omit [Algebra.IsQuadraticExtension F E] in
/-- **UNIFORM COMPACT SUPPORT along the line with a compact conjugating variable.** For `f` of compact support, `K` compact and any
`z ∈ G(𝔸_F)` there is a compact `W_c ⊆ 𝔸_E⁻` with `f(k⁻¹ (z n(b)) k) ≠ 0 ⇒ b ∈ W_c` for all `k ∈ K` (`n(b) ∈ z⁻¹ K (tsupport f) K⁻¹`, and `b`
is the `(0,1)` entry of `π(n b)`, ★ `unipotentEntry_middleRootUnipotent_self`; `𝔸_E⁻` is closed, ★ `isClosed_traceZeroAdele`).
[cite: Rogawski1990, §7.3 (pp. 97–98)] -/
theorem exists_isCompact_lineKernel_conj_support_two {KU : Set (quasiSplit F E c 2).Adelic} (hK : IsCompact KU)
    (z : (quasiSplit F E c 2).Adelic) {f : (quasiSplit F E c 2).Adelic → ℂ} (hf : HasCompactSupport f) :
    ∃ W_c : Set (traceZeroAdele F E c), IsCompact W_c ∧ ∀ k ∈ KU, ∀ b : traceZeroAdele F E c,
      f (k⁻¹ * (z * ((middleRootUnipotent hij hN (Multiplicative.ofAdd b) : adelicUnipotent F E c 2) : (quasiSplit F E c 2).Adelic)) * k) ≠ 0 →
        b ∈ W_c := by
  -- the compact `S₁ = z⁻¹ K (tsupport f) K⁻¹ ⊆ G(𝔸_F)`
  set S₁ : Set (quasiSplit F E c 2).Adelic :=
    (fun p : (quasiSplit F E c 2).Adelic × (quasiSplit F E c 2).Adelic => z⁻¹ * (p.1 * p.2 * p.1⁻¹)) '' (KU ×ˢ tsupport f) with hS₁
  have hS₁c : IsCompact S₁ :=
    (hK.prod hf.isCompact).image (continuous_const.mul ((continuous_fst.mul continuous_snd).mul continuous_fst.inv))
  -- the `(0,1)` entry, continuous on `G(𝔸_F)`
  set e01 : (quasiSplit F E c 2).Adelic → AdeleRing (𝓞 E) E := fun g =>
    ((adelicVal F E c 2 _ g : GL (Fin 2) (AdeleRing (𝓞 E) E)) : Matrix (Fin 2) (Fin 2) (AdeleRing (𝓞 E) E)) 0 1 with he01
  have he01c : Continuous e01 := by
    have hval : Continuous fun g : (quasiSplit F E c 2).Adelic =>
        ((adelicVal F E c 2 _ g : GL (Fin 2) (AdeleRing (𝓞 E) E)) : Matrix (Fin 2) (Fin 2) (AdeleRing (𝓞 E) E)) :=
      Units.continuous_val.comp continuous_subtype_val
    exact hval.matrix_elem 0 1
  have hcl := isClosed_traceZeroAdele (F := F) (E := E) (c := c)
  refine ⟨Subtype.val ⁻¹' (e01 '' S₁), hcl.isClosedEmbedding_subtypeVal.isCompact_preimage (hS₁c.image he01c), fun k hk b hne => ?_⟩
  have hmem : ((middleRootUnipotent hij hN (Multiplicative.ofAdd b) : adelicUnipotent F E c 2) : (quasiSplit F E c 2).Adelic) ∈ S₁ := by
    refine ⟨(k, k⁻¹ * (z * ((middleRootUnipotent hij hN (Multiplicative.ofAdd b) : adelicUnipotent F E c 2) : (quasiSplit F E c 2).Adelic)) * k),
      ⟨hk, subset_tsupport _ hne⟩, ?_⟩
    dsimp only
    group
  refine ⟨_, hmem, ?_⟩
  show ((adelicVal F E c 2 _ ((middleRootUnipotent hij hN (Multiplicative.ofAdd b) : adelicUnipotent F E c 2) : (quasiSplit F E c 2).Adelic) :
      GL (Fin 2) (AdeleRing (𝓞 E) E)) : Matrix (Fin 2) (Fin 2) (AdeleRing (𝓞 E) E)) 0 1 = (b : AdeleRing (𝓞 E) E)
  rw [coe_adelicVal_middleRootUnipotent_two, Matrix.add_apply, Matrix.one_apply_ne (by decide), Matrix.single_apply_same, zero_add]

end Plumbing

/-! ## §2 Archimedean smoothness of the line function -/

section ArchSmooth

variable [Algebra.IsQuadraticExtension F E] {δ : E}
  {KU : Subgroup (quasiSplit F E c 2).Adelic} [MeasurableSpace KU] [BorelSpace KU]
/-- A signed permutation built from a transposition of two coordinates `≥ m` and a sign at one of them
fixes every vector supported below `m`. [folklore] -/
theorem signedPerm_swap_of_suppBelow {m : ℕ} (i j : Fin d) (hi : m ≤ (i : ℕ)) (hj : m ≤ (j : ℕ))
    (σ : ℤˣ) {z : Site d} (hz : SuppBelow m z) :
    Site.signedPerm (Equiv.swap i j) (Function.update 1 j σ) z = z := by
  have hzi : z i = 0 := hz i hi
  have hzj : z j = 0 := hz j hj
  funext k
  rw [Site.signedPerm_apply, Equiv.symm_swap]
  by_cases hkj : k = j
  · subst hkj
    rw [Equiv.swap_apply_right, hzi, mul_zero, hzj]
  · rw [Function.update_of_ne hkj, Pi.one_apply, Units.val_one, one_mul]
    by_cases hki : k = i
    · subst hki
      rw [Equiv.swap_apply_left, hzj, hzi]
    · rw [Equiv.swap_apply_of_ne_of_ne hki hkj]

/-- … and sends `e_i` to `σ e_j`. [folklore] -/
theorem signedPerm_swap_bvec (i j : Fin d) (σ : ℤˣ) :
    Site.signedPerm (Equiv.swap i j) (Function.update 1 j σ) (bvec d i) = (σ : ℤ) • bvec d j := by
  rw [bvec_eq_single, Site.signedPerm_single, Equiv.swap_apply_left, Function.update_self, bvec_eq_single]

/-- **Fresh directions are conjugate**: from a configuration supported below `m`, the counts after a step
`+e_i`, `-e_i`, `+e_j`, `-e_j` into any two coordinates `i, j ≥ m` agree. [folklore] -/
theorem sawCount_fresh_eq {m : ℕ} (n : ℕ) {y : Site d} {A : Finset (Site d)} (hy : SuppBelow m y)
    (hA : ∀ z ∈ A, SuppBelow m z) (i j : Fin d) (hi : m ≤ (i : ℕ)) (hj : m ≤ (j : ℕ)) (σ : ℤˣ) :
    sawCount d n (y + (σ : ℤ) • bvec d j) A = sawCount d n (y + bvec d i) A := by
  have hfix : ∀ z : Site d, SuppBelow m z →
      Site.signedPerm (Equiv.swap i j) (Function.update 1 j σ) z = z :=
    fun z hz => signedPerm_swap_of_suppBelow i j hi hj σ hz
  have himg : A.image (Site.signedPerm (Equiv.swap i j) (Function.update 1 j σ)) = A := by
    rw [image_congr (show Set.EqOn _ id (A : Set (Site d)) from fun z hz => hfix z (hA z hz)), image_id]
  calc sawCount d n (y + (σ : ℤ) • bvec d j) A
      = sawCount d n (Site.signedPerm (Equiv.swap i j) (Function.update 1 j σ) (y + bvec d i))
          (A.image (Site.signedPerm (Equiv.swap i j) (Function.update 1 j σ))) := by
        rw [Site.signedPerm_add, hfix y hy, signedPerm_swap_bvec, himg]
    _ = sawCount d n (y + bvec d i) A := sawCount_signedPerm _ _ n _ _

/-- **Fresh-dimension collapse.**  If `y ∉ A` and `y`, `A` are supported on the first `m ≤ d` coordinates,
then `c_{n+1}(y; A) = Σ_{i<m} (c_n(y+e_i; A') + c_n(y-e_i; A')) + 2(d-m)·c_n(y+e_m; A')` with `A' = A ∪ {y}`:
the `2(d-m)` steps into unused coordinates all count the same.  (For `m = d` the last term is `0`.)
[folklore] -/
theorem sawCount_succ_of_suppBelow {m : ℕ} (hm : m ≤ d) (n : ℕ) {y : Site d} {A : Finset (Site d)}
    (hy : SuppBelow m y) (hA : ∀ z ∈ A, SuppBelow m z) (hyA : y ∉ A) :
    sawCount d (n + 1) y A =
      (∑ i ∈ range m,
          (sawCount d n (y + bvec d i) (insert y A) + sawCount d n (y - bvec d i) (insert y A))) +
        2 * (d - m) * sawCount d n (y + bvec d m) (insert y A) := by
  have hA' : ∀ z ∈ insert y A, SuppBelow m z := by
    intro z hz
    rcases mem_insert.1 hz with rfl | hz
    exacts [hy, hA z hz]
  let g : ℕ → ℕ := fun i =>
    sawCount d n (y + bvec d i) (insert y A) + sawCount d n (y - bvec d i) (insert y A)
  have hsum : ∑ a : Fin d × Bool, sawCount d n (y - stepVec a) (insert y A) = ∑ i ∈ range d, g i := by
    rw [Fintype.sum_prod_type, ← Fin.sum_univ_eq_sum_range]
    refine Fintype.sum_congr _ _ fun k => ?_
    rw [Fintype.sum_bool, stepVec_true, stepVec_false, sub_neg_eq_add, add_comm]
  rw [sawCount_succ_of_not_mem n hyA, hsum, ← sum_range_add_sum_Ico g hm]
  congr 1
  have hconst : ∀ i ∈ Ico m d, g i = 2 * sawCount d n (y + bvec d m) (insert y A) := by
    intro i hi
    rw [mem_Ico] at hi
    have hmd : m < d := by omega
    have h1 := sawCount_fresh_eq n hy hA' ⟨m, hmd⟩ ⟨i, hi.2⟩ le_rfl hi.1 1
    have h2 := sawCount_fresh_eq n hy hA' ⟨m, hmd⟩ ⟨i, hi.2⟩ le_rfl hi.1 (-1)
    rw [Units.val_one, one_smul] at h1
    rw [Units.val_neg, Units.val_one, neg_smul, one_smul, ← sub_eq_add_neg] at h2
    show sawCount d n (y + bvec d i) (insert y A) + sawCount d n (y - bvec d i) (insert y A) = _
    rw [h1, h2]
    ring
  rw [sum_congr rfl hconst, sum_const, Nat.card_Ico, smul_eq_mul]
  ring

+++

GOAL OF THE EXERCISE
In the entries above, find the line holding "rw [Equiv.swap_apply_right, hzi, mul_zero, hzj]" and the line holding "Site.signedPerm (Equiv.swap i j) (Function.update 1 j σ) (bvec"; print both of them and every line between, exactly, and nothing else.

REPLY
    rw [Equiv.swap_apply_right, hzi, mul_zero, hzj]
  · rw [Function.update_of_ne hkj, Pi.one_apply, Units.val_one, one_mul]
    by_cases hki : k = i
    · subst hki
      rw [Equiv.swap_apply_left, hzj, hzi]
    · rw [Equiv.swap_apply_of_ne_of_ne hki hkj]

/-- … and sends `e_i` to `σ e_j`. [folklore] -/
theorem signedPerm_swap_bvec (i j : Fin d) (σ : ℤˣ) :
    Site.signedPerm (Equiv.swap i j) (Function.update 1 j σ) (bvec d i) = (σ : ℤ) • bvec d j := by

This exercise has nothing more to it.